- RAW DATA:
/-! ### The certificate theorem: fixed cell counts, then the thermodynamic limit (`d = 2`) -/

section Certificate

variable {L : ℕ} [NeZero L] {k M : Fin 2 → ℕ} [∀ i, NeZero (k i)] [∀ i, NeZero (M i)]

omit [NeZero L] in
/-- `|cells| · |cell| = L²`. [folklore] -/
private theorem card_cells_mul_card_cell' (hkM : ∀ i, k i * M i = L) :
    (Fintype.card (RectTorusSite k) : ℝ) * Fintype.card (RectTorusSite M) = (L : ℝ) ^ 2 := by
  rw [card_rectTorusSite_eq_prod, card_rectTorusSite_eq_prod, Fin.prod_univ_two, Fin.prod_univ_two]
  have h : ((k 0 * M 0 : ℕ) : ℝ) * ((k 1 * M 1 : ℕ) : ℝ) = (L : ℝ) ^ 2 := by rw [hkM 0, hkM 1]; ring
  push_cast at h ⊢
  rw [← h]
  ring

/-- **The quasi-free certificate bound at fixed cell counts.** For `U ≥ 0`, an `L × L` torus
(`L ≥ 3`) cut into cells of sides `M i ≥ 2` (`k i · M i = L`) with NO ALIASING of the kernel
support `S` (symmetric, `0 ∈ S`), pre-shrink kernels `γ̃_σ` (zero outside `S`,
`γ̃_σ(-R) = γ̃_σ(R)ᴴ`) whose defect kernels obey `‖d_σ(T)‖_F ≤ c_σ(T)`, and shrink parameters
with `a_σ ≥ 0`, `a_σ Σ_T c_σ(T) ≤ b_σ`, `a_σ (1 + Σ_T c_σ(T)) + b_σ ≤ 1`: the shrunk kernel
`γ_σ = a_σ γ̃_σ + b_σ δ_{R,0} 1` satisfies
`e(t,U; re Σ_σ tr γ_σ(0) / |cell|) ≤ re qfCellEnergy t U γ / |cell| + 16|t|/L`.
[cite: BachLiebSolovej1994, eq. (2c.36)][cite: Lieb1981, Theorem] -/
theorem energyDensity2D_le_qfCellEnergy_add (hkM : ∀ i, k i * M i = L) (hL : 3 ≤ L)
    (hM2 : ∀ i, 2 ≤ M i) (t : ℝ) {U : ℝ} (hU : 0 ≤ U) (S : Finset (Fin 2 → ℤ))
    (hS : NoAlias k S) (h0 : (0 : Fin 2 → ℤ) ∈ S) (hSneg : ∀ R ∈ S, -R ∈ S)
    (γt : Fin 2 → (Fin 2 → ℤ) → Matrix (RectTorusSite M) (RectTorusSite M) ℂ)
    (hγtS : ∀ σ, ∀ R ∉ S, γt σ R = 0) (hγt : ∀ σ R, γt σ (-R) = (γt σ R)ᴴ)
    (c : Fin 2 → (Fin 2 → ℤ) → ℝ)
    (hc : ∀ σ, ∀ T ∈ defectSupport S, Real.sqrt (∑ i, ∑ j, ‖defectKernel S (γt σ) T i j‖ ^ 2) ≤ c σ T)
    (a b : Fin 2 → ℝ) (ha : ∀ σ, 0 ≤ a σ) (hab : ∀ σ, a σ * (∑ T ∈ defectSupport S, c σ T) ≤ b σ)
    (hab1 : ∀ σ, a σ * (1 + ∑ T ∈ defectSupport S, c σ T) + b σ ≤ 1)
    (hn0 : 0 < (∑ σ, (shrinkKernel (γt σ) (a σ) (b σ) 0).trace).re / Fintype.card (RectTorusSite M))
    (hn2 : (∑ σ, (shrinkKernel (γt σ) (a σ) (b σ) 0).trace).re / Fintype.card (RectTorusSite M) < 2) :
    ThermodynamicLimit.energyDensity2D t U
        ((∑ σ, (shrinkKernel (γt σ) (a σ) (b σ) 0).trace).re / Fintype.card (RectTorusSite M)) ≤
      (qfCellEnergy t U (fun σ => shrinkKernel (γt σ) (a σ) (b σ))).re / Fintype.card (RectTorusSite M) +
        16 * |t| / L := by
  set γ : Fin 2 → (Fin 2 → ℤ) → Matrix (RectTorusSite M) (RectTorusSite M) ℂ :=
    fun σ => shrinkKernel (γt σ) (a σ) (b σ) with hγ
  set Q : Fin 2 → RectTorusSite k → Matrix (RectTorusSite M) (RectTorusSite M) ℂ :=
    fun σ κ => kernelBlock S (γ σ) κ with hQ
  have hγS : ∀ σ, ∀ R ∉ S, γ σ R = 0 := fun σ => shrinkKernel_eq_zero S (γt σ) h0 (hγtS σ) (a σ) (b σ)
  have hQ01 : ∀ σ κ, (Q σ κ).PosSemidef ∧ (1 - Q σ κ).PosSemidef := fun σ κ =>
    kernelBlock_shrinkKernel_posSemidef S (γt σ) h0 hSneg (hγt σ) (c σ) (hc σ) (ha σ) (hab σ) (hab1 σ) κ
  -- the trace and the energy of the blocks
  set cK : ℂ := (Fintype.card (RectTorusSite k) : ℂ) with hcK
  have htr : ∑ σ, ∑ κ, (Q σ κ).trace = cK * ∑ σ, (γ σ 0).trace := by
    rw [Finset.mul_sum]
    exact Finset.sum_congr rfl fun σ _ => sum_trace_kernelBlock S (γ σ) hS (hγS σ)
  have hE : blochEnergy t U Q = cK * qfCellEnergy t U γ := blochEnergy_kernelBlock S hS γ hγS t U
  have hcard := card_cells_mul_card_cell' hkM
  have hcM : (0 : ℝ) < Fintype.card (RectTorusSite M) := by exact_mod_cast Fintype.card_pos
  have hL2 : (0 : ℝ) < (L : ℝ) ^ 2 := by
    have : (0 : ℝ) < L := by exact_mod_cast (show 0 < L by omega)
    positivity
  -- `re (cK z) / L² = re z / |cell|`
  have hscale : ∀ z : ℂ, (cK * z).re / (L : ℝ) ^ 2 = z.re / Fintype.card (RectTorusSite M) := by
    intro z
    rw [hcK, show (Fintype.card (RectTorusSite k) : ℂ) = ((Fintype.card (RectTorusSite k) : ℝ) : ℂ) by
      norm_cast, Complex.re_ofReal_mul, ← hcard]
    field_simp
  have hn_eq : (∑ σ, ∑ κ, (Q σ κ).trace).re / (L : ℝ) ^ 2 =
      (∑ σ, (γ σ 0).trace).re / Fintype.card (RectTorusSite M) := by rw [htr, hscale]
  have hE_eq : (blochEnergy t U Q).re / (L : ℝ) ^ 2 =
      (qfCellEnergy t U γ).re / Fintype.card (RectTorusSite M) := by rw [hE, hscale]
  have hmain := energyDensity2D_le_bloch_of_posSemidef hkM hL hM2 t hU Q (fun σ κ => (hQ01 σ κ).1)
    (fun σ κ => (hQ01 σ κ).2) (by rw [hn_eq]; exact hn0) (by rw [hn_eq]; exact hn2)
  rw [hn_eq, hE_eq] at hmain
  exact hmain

==

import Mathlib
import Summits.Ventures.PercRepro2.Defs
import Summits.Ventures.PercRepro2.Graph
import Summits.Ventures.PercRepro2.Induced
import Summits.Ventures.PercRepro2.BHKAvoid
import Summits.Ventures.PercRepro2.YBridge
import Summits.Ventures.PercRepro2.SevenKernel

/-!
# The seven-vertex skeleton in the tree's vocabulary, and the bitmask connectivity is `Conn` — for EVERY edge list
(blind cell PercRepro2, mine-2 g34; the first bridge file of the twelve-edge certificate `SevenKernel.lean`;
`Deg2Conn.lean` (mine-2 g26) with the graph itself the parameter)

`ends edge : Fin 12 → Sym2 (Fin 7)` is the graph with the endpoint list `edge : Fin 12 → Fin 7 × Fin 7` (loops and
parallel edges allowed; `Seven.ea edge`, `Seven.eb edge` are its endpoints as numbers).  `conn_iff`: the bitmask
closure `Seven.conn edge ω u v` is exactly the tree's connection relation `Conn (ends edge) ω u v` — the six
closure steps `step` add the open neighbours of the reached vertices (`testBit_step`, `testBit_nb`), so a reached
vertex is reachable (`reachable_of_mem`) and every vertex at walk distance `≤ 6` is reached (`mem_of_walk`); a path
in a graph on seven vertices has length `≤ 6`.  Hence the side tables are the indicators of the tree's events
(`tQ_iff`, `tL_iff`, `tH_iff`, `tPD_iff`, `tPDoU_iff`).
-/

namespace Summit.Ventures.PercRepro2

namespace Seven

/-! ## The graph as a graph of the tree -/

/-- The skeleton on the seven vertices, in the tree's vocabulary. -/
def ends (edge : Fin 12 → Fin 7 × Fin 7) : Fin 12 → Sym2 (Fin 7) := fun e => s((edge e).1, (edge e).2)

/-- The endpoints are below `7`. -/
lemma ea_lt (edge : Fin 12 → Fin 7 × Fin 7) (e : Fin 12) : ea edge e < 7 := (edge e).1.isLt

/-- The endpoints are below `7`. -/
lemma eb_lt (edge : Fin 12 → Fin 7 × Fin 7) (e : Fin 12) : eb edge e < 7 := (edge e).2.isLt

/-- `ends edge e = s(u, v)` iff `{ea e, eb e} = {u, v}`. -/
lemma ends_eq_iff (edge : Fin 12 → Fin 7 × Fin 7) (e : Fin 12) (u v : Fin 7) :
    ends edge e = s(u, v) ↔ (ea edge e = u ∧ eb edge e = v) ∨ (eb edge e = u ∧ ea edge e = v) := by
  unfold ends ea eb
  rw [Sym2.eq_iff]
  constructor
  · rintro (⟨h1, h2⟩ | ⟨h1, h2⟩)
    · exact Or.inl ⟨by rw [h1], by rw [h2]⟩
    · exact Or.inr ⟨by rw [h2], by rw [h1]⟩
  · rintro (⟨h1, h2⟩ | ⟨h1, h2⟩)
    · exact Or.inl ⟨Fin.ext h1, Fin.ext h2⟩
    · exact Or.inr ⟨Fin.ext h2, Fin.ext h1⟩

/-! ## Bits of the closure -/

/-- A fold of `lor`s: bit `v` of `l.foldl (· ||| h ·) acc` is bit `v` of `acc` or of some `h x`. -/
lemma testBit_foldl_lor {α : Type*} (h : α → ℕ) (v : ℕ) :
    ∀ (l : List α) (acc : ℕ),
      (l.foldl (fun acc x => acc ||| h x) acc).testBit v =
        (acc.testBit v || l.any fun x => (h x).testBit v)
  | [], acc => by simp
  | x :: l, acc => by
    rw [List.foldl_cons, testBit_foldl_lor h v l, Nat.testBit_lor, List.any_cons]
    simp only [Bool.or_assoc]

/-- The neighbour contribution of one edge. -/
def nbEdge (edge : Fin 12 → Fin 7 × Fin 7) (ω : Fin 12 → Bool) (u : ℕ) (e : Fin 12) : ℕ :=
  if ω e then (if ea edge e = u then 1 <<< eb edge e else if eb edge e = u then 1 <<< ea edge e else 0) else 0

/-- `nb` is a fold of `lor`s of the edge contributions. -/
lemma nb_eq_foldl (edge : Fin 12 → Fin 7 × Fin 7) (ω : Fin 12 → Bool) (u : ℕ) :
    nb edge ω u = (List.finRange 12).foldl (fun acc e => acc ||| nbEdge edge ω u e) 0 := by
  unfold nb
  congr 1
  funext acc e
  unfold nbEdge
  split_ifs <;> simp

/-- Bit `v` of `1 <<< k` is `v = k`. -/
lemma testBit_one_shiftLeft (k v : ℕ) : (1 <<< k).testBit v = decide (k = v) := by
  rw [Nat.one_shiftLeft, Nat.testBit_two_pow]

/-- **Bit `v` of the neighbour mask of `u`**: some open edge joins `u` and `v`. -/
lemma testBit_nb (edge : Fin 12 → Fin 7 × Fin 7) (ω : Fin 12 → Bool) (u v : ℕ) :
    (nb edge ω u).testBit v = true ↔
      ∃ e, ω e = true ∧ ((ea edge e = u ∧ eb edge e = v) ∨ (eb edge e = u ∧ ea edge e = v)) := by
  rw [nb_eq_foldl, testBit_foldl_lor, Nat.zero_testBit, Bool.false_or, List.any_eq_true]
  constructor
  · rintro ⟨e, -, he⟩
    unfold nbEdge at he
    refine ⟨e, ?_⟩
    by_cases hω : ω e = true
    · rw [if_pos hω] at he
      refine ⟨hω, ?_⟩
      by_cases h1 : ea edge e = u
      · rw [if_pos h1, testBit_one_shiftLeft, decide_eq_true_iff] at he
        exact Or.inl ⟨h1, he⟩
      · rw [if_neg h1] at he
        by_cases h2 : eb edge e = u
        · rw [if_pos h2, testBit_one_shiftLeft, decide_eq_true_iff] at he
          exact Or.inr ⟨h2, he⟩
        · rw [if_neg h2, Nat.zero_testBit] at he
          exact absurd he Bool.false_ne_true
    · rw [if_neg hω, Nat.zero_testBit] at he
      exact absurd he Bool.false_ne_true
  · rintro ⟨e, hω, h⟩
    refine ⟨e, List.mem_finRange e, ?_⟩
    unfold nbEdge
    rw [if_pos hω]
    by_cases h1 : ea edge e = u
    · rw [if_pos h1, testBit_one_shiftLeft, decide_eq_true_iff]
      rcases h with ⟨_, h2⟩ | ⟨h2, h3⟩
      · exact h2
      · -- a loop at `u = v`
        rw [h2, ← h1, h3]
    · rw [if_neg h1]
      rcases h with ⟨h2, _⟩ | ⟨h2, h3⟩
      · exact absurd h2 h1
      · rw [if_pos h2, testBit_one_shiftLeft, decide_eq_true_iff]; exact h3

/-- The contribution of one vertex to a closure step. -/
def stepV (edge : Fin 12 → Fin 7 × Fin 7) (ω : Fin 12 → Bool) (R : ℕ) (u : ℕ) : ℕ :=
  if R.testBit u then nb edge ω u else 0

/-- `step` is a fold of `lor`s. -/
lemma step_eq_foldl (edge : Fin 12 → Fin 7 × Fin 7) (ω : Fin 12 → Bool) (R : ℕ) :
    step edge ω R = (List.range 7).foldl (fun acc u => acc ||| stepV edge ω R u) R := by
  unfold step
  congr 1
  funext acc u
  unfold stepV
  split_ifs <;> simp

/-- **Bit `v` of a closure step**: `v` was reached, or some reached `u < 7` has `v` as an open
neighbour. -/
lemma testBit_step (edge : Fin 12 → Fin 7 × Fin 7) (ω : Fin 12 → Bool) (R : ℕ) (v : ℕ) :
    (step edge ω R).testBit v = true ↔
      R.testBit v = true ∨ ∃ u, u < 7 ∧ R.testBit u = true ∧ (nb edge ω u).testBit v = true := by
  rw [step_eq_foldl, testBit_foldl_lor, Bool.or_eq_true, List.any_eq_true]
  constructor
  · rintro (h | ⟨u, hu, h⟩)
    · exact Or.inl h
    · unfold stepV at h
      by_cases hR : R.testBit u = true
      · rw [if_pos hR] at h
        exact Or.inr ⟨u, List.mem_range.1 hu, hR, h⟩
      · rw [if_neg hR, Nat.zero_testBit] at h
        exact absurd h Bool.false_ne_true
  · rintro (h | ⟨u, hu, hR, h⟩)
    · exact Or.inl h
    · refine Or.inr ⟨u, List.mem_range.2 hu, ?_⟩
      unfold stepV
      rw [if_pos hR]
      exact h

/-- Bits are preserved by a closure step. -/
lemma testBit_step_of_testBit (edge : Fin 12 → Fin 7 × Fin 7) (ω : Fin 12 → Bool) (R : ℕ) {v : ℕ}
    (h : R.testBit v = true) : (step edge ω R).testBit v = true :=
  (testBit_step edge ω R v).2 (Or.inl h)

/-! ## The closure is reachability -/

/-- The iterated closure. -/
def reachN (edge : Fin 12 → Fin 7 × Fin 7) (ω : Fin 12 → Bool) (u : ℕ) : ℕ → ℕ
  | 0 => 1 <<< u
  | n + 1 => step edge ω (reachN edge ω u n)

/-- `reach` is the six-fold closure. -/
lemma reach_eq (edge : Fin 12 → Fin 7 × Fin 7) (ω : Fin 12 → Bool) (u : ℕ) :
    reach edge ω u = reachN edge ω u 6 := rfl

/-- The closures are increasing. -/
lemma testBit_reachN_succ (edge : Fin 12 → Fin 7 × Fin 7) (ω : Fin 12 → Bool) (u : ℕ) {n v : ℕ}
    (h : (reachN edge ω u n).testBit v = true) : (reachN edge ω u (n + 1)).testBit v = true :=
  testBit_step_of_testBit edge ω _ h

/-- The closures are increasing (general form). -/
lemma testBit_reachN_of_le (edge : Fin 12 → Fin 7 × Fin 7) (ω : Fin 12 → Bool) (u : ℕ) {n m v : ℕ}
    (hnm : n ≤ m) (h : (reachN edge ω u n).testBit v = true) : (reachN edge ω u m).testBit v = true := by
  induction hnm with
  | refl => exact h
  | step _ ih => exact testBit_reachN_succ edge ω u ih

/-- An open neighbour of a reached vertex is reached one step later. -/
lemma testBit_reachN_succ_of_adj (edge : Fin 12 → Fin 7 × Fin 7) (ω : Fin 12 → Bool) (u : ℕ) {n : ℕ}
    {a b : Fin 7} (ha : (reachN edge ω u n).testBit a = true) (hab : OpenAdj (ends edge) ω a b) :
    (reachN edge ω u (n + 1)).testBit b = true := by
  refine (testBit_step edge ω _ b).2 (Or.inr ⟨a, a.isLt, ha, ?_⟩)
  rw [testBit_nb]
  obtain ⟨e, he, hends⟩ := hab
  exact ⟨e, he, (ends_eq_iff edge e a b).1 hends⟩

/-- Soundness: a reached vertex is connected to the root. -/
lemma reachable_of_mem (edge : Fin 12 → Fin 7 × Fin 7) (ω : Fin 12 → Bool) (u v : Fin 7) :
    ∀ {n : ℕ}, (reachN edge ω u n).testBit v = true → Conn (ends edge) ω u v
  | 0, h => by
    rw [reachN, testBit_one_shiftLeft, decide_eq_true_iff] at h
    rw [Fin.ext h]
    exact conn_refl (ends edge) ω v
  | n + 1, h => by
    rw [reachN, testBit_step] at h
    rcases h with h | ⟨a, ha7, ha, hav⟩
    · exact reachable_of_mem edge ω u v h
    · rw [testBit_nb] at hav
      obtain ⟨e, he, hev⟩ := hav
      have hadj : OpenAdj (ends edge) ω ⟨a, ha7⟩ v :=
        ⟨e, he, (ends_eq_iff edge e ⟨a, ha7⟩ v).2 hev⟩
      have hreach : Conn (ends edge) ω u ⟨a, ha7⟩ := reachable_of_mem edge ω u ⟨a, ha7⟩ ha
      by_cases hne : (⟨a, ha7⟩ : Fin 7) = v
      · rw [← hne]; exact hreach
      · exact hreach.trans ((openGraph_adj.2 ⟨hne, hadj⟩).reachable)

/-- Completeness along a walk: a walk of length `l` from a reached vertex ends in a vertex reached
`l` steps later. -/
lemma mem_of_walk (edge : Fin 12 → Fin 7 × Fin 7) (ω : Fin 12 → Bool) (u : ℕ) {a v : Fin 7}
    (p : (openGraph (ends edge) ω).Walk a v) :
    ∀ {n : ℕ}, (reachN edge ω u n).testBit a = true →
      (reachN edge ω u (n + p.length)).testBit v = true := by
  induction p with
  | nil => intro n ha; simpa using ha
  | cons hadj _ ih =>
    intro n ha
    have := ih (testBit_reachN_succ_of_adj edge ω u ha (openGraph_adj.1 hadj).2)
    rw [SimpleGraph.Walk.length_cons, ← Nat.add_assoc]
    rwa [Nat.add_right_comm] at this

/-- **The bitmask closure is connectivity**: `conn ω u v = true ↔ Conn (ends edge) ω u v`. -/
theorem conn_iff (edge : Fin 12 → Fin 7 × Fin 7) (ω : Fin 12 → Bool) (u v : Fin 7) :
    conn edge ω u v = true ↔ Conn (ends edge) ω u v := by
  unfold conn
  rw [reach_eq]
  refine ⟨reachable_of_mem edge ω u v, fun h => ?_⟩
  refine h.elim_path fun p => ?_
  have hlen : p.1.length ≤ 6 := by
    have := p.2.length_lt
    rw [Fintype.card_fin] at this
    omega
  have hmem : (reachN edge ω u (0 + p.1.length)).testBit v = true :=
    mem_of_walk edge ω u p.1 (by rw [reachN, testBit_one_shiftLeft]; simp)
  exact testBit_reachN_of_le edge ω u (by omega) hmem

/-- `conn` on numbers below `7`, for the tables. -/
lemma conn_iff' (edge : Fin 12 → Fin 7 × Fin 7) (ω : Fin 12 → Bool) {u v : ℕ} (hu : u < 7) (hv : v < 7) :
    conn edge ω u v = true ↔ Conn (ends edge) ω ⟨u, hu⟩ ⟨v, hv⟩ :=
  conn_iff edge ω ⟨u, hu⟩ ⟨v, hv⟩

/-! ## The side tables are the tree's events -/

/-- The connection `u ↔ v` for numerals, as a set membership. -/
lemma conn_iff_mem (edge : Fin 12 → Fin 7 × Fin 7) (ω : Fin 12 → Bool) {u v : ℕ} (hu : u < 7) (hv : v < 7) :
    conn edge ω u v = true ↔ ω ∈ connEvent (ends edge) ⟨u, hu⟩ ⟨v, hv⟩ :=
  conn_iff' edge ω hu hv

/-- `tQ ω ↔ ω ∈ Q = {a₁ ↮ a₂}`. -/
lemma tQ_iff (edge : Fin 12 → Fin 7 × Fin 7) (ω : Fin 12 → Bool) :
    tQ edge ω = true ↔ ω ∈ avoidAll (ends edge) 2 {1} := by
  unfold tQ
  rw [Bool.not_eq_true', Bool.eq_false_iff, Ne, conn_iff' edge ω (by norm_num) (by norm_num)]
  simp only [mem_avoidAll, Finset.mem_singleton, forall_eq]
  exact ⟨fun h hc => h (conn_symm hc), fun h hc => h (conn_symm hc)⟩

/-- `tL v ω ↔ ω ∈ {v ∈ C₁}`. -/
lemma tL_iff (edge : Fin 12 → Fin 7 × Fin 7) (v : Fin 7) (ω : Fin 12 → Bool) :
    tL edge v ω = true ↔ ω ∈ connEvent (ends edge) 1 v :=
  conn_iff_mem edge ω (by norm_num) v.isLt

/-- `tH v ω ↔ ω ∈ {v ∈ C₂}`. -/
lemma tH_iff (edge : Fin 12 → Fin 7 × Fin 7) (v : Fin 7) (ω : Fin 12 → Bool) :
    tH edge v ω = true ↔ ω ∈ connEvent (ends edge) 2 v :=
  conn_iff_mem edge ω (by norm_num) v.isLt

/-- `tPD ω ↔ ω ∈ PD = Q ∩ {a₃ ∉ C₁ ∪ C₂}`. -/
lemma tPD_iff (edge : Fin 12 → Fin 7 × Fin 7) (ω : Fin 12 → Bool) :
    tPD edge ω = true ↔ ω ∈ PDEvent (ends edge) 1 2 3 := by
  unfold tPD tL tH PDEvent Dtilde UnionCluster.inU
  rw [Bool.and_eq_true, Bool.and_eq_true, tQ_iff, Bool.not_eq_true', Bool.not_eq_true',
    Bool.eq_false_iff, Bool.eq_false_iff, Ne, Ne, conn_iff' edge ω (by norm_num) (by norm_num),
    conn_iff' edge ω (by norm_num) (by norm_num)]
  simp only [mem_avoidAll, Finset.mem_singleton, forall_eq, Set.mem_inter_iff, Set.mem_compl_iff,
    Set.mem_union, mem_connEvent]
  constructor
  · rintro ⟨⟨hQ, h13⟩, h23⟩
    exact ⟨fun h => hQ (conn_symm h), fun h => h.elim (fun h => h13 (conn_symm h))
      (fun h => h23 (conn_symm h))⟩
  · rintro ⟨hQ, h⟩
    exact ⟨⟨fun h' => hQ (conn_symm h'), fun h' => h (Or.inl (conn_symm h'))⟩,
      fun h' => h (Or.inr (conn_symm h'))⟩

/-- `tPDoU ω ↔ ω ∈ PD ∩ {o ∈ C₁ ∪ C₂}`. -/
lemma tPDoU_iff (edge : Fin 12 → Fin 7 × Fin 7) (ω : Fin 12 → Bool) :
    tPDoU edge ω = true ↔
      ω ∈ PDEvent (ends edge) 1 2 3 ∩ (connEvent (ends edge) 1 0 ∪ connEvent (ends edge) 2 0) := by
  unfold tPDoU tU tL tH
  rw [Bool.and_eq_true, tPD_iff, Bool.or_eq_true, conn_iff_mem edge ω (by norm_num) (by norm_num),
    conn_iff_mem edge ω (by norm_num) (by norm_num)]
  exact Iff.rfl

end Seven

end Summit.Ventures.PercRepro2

- EXERCISE DIRECTIONS: Starting from the records above, copy each line where the string "events" is found.

- EXERCISE OUTPUT:
in a graph on seven vertices has length `≤ 6`.  Hence the side tables are the indicators of the tree's events
/-! ## The side tables are the tree's events -/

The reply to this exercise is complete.